[What you are asked to do]
From the line with "-- the mandated" through the final line below, restate each line word for word and return nothing else.

[Data extracts]

import Summits.HodgeConjecture.HodgeConjecture.Theorems.F0P3cStCharTSUpTrAssemblyCore      -- ★ (A1′)-E p852534: the letters `SH n γc eT heT tH dG dH` (by shape), the (UP-DEF) inline spelling; brings ★ (A1′)-D `isLocalGRegular_iff_isRegularElt_of_isLocalNormPair`, ★ `finKappaAt_conj_right`
import Summits.HodgeConjecture.HodgeConjecture.Theorems.F0P3cStCharTSUpTrClaimPRadical    -- ★ (F3) p852584 (this seat): brings ★ (P3) `isLocalNormPair_of_isConj_right`, ★ UP-EVAL `finsum_quot_eq_sum`, ★ (H3b) `centralizer_eq_cartan_of_isLocalGRegular`, ★ stable invariance of `τ`, `κ`
import HarnessLib

/-!
# (E8) «ELL-INNER ASSEMBLY» — the BODY (map owner LH6-p03 (g7) DEAL 2026-09-02T20:09:57Z «(E8) BODY → p06»; sigsheet of record v1 2491f5c6fae33558, v2 = its USED letters) + the (β) SCALAR LEMMA
# «WEIGHTS GATE before bodies of (E0)∕(E8)»: `h1252` from (E0) + (E2)∕(E2b) + (E3) + (E4) + (E6) + (E7) with NO further analytic input
# [Rogawski1990 §12.5 Prop. 12.5.2 pp. 183–185; Lemma 12.5.1; §3.6 Lemma 3.6.1; §3.7 Prop. 3.7.1]

Seat F0P3a-p06 (g23) ((P3)∕(N5) lineage), crux H413 = `stmt-HodgeConjecture-24833`; ROAD «ELL-INNER» (CHARTER-IN-PRINCIPLE T14-40; map owner ∕ holder-designate LH6-p03 (g7), CENSUS
«1252 ∕ ELL-INNER» v1 06afd1d3d7b1895d; (E0) sigsheet v1 d79153e6d088e7cb).  THEOREMS ONLY (no definition ∕ instance ∕ notation ∕ named fact ∕ `sorry`); ★-only imports; axioms TRIO; lane `--supports … --as helper`, count-neutral.  §1 = the (β) scalar lemma
(LEAD T14-40, PASSED 20:08:34Z), §2 = two algebra helpers, §3 = the assembly theorem PROVED from its letters (v2 = v1 minus the letters the proof does not read: the
`G`-side property hypotheses `hcartO hcovGO hncGO hHaarGO hcoreGO`, `hγc hexh hinj hcomplete hirred htHh htH`, `Measurable α₁∕α₂∕Φ` — all of them (E0)'s own inputs, consumed there).  HONEST LABEL: `𝔇.Prop1252` stays a PRINTED consequent of `hBlock′` until a ★ rider;
HC_CM is proved only modulo the 7 printed citations (2 remaining: hLiu418 = `stmt-HodgeConjecture-24832`, h413 = `stmt-HodgeConjecture-24833`) until rung 0 closes.

## THE TARGET, TOKEN FOR TOKEN
`h1252` (★ RUNG0 v8 `F0P3cStCharTSRung0Eight` :268) IS `𝔇.Prop1252` (★ `Ch12Sec5` :141–:145):
`∀ α₁ α₂, Measurable α₁ → Measurable α₂ → IsStableClassFunOn 𝔇.stConjH 𝔇.ellH α₁ → IsStableClassFunOn 𝔇.stConjH 𝔇.ellH α₂ → 𝔇.InnerGDefined (𝔇.up α₁) (𝔇.up α₂) → 𝔇.InnerHDefined α₁ α₂ →
 𝔇.innerG (𝔇.up α₁) (𝔇.up α₂) = 2 * 𝔇.innerH α₁ α₂`, with (★ `Ch12Sec5Defs` :235–:243, :77)
`innerG β₁ β₂ = Σ_{T ∈ 𝔇.cartanG} (weylOrder T : ℂ)⁻¹ * ∫_{↥T} (𝔇.DG t : ℂ)^2 * β₁ t * conj (β₂ t) ∂(𝔇.μT T)`, `innerH` the same over `𝔇.cartanH` with `𝔇.DH`, `𝔇.μTH`,
`weylOrder T = Nat.card (N(T) ⧸ T.subgroupOf N(T))` (= `(T.subgroupOf (normalizer ↑T)).index` by `rfl`, `Subgroup.index := Nat.card _`).
UNDER THE PINS of `hBlock′` (★ R8 :149–:212) `eCartanG : 𝔇.cartanG = Sell`, `eMuT : ∀ T′, 𝔇.μT T′ = μTf T′`, `eCartanH : 𝔇.cartanH = SH`, `eMuTH : ∀ T, 𝔇.μTH T = μTHf T`, `eDG`, `eDH`
(closed radicals), `hUp` (THE (UP-DEF) formula), `hStH : 𝔇.stConjH ↔ IsLocalStablyConjH`, `eEllH : a ∈ 𝔇.ellH ↔ IsLocalGRegular a ∧ IsCompact Z_H(a)`, the target rewrites to the
CONCRETE sentence of §2 below — exactly as ★ (P1) `F0P3cStCharTSUpTrDatumDict` docked `hUpTr` to ★ (A1′)-E∕F: `dG`∕`dH` abstract closed forms (E's letters), `tH` for `μTHf` on `SH`,
`μTf` on `Sell`, `up α` INLINED by (UP-DEF).  The (E9) dock is therefore pin rewriting only (no analysis), as for UP-TR.

## THE INPUTS BY SHAPE (each = the CONCLUSION of one banked∕★ brick; none is analytic beyond the two GIVEN totals)
* (E0) G-REGROUP — `hE0` = the conclusion of the (E0) sigsheet v1 (LH6-p03), quantified over its `Φ`-letters only, at THIS file's system letters, with its new count letter `cQ`
  realised by the SLOT MAPS `σ T u` of (E2)∕(E2b) (so `hcQ` is discharged by `Q := image (u ↦ σ T u s)`, `card = cQ T` from `hσpair`); plus its TRANSPORT COMPANION `hE0i`
  (integrability of `Φ ∘ eT T i` on `T^{G-reg}` DERIVED inside (E0) from `hΦi` by whole-integrand transport along `eT` — ★ (A1′)-D — fence (γ): it is a CONCLUSION of (E0),
  never an assumption on pieces of the final theorem);
* (E2) FIBRE-ENUM + (E2b) SLOT-AUT — `σ : (T : Subgroup H_v) → Fin (cQ T) → (↥T → ↥T)` with `hσm` (each `σ T u` PRESERVES `tH T`), `hσreg` (preserves `G`-regularity), `hσR`
  (`σ T u s ↔ eT T i s` for every `i`), `hσpair` (distinct slots are NOT stably conjugate), `hσexh` (every `G`-regular `a ↔ eT T i s` is stably conjugate to some slot) —
  i.e. `{[σ T u s]_st}` IS a transversal of the `G`-regular stable norm fibre of `eT T i s`, the same for all `i` [R90 §3.7 Prop. 3.7.1; (E2): `cQ` = 3 ∕ 1 by torus type];
* (E3) UNIT WEIGHTS — `hτ : τ(q) · conj τ(q) = 1` at `G`-regular `q` (unitary `μ`; ★ `norm_finTau_le_one` + unitarity);
* (E4) CROSS, in `(T, i)` letters — `hcross` (`u ≠ u′ ⇒ Σ_i κ(σ_u s, e_i s) κ(σ_{u′} s, e_i s) = 0`) and `hdiag` (`Σ_i κ(σ_u s, e_i s)² = n T`): ★ p852562's three heads read through
  the (N2b′)∕(X2) bijection `i ↦ [eT T i s]` onto `conjClassesIn [x]_st` (`hexh`∕`hinj`) — the (E4′) re-lettering brick, S;
* (E6) INDEX TWO — `hnm : n T = 2 * m T` on `SH` [R90 §3.6 L. 3.6.1: `|𝔇_H(T∕F)| = 2 |𝔇(T∕F)|`]; `m ≠ 0` is READ from `hclasses` (the transversal of the stable class of `s ∋` a conjugate of `s`);
* (E7) MEASURES — here only `hsingH`: the `G`-singular part of each `T ∈ SH` is `tH T`-null (★ (H2) SINGULAR-NULL-H p852354 + compact-torus Haar; F0P2-p02's (E7) file carries the
  `μTHf = tH`∕probability∕`weylOrder = index` identifications used by the (E9) dock, not by this concrete sentence);
* the (UP-DEF) currency letters of ★ (A1′)-E: `dG` class function with `hdG0 : dG ≠ 0` at regular points (closed form: `disc ≠ 0`), `dH` with `hDHst` (★ p852584 §1
  `radicalH_eq_of_isLocalStablyConjH` pays it for the closed radical), UP-EVAL's transversal formula ★ `finsum_upSummand_eq_sum` (used IN the body, not a letter);
* the two GIVEN totals (Prop1252's antecedents under the pins): `hIG` (= `InnerGDefined (up α₁) (up α₂)` on `Sell`, integrand spelled inline) and `hIH` (= `InnerHDefined α₁ α₂` on `SH`),
  and `α₁ α₂` measurable, STABLE CLASS FUNCTIONS ON THE `G`-REGULAR ELLIPTIC SET ONLY (= `IsStableClassFunOn 𝔇.stConjH 𝔇.ellH` under `hStH`∕`eEllH`; census wall (d)(4): every
  `q` read is in the norm fibre of an elliptic regular `x`, hence elliptic — ★ (Θ) `exists_localEndoCentralizerEquiv_normPair`).

## THE BODY (for the charter; ≈ 200 l. once (E0) is ★): `Φ := dG² · upC α₁ · conj (upC α₂)` is a class function on `G` (★ `finKappaAt_conj_right`, ★ `isLocalNormPair_of_isConj_right`,
`hdG`), vanishes off the matched regular set (the (UP-DEF) indicators), integrable on `Sell` (`hIG`) ⇒ `hE0`; pointwise at `x = eT T i s` (`s` `G`-regular): UP-EVAL on the
transversal `{σ_u s}` (`hσR hσpair hσexh`, stability of `τ·dH·κ·α` on the fibre) gives `upC α x = (dG x)⁻¹ Σ_u τ_u dH_u κ(σ_u s, x) α(σ_u s)`, so (with `hdG0`, `dG` real)
`Φ(x) = Σ_{u,u′} τ_u conj τ_{u′} · dH_u dH_{u′} · κ(σ_u s, x) κ(σ_{u′} s, x) · α₁(σ_u s) conj α₂(σ_{u′} s)`; `Σ_i` under the integral by `hE0i`; `hcross`∕`hdiag` kill `u ≠ u′` and give
`n T · Σ_u |τ_u|² dH_u² α₁(σ_u s) conj α₂(σ_u s)` = (`hτ`) `n T · Σ_u F(σ_u s)` with `F := dH² α₁ conj α₂` (integrable on `T` by `hIH`); `hσm` + `hσreg`: `∫_{T^{G-reg}} F ∘ σ_u = ∫_{T^{G-reg}} F`
(each `F ∘ σ_u` integrable by `MeasurePreserving.integrable_comp` — no piece assumed); `hsingH`: `∫_{T^{G-reg}} F = ∫_T F`; scalars: §1 `([N_H(T):T])⁻¹ (m T)⁻¹ (cQ T)⁻¹ · (cQ T · n T) = 2 ([N_H(T):T])⁻¹`.
WEIGHTS CHECK (LEAD (β), BOTH types, nothing hard-coded): type (1) `m = 2, n = 4, cQ = 3`: `(1∕|W_H|)·½·⅓·3·4 = 2∕|W_H|` ✓; type (2) `m = 1, n = 2, cQ = 1`: `(1∕|W_H|)·1·1·1·2 = 2∕|W_H|` ✓ —
§1 is the uniform statement; `|W_H(T)|` is never evaluated (F0P2-p02 19:59:47Z (1): `|W_H| = 1` occurs when `−1 ∉ N(E_w^×)`).

## References
* [Rogawski1990] J. D. Rogawski, *Automorphic Representations of Unitary Groups in Three Variables*, Ann. of Math. Stud. 123 (1990): §12.5 pp. 182–185 (Lemma 12.5.1,
  Prop. 12.5.2 and its proof), §3.6 Lemma 3.6.1 p. 31, §3.7 Prop. 3.7.1 p. 31, §4.3 (4.3.2) p. 42, §4.9 p. 55.
* [LanglandsShelstad1987] R. P. Langlands, D. Shelstad, *On the definition of transfer factors*, Math. Ann. 278 (1987), §1.3.
-/

set_option autoImplicit false
-- the mandated namespace has the single-problem summit's repeated segment (`HodgeConjecture.HodgeConjecture`)
set_option linter.dupNamespace false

[Expected answer]
-- the mandated namespace has the single-problem summit's repeated segment (`HodgeConjecture.HodgeConjecture`)
set_option linter.dupNamespace false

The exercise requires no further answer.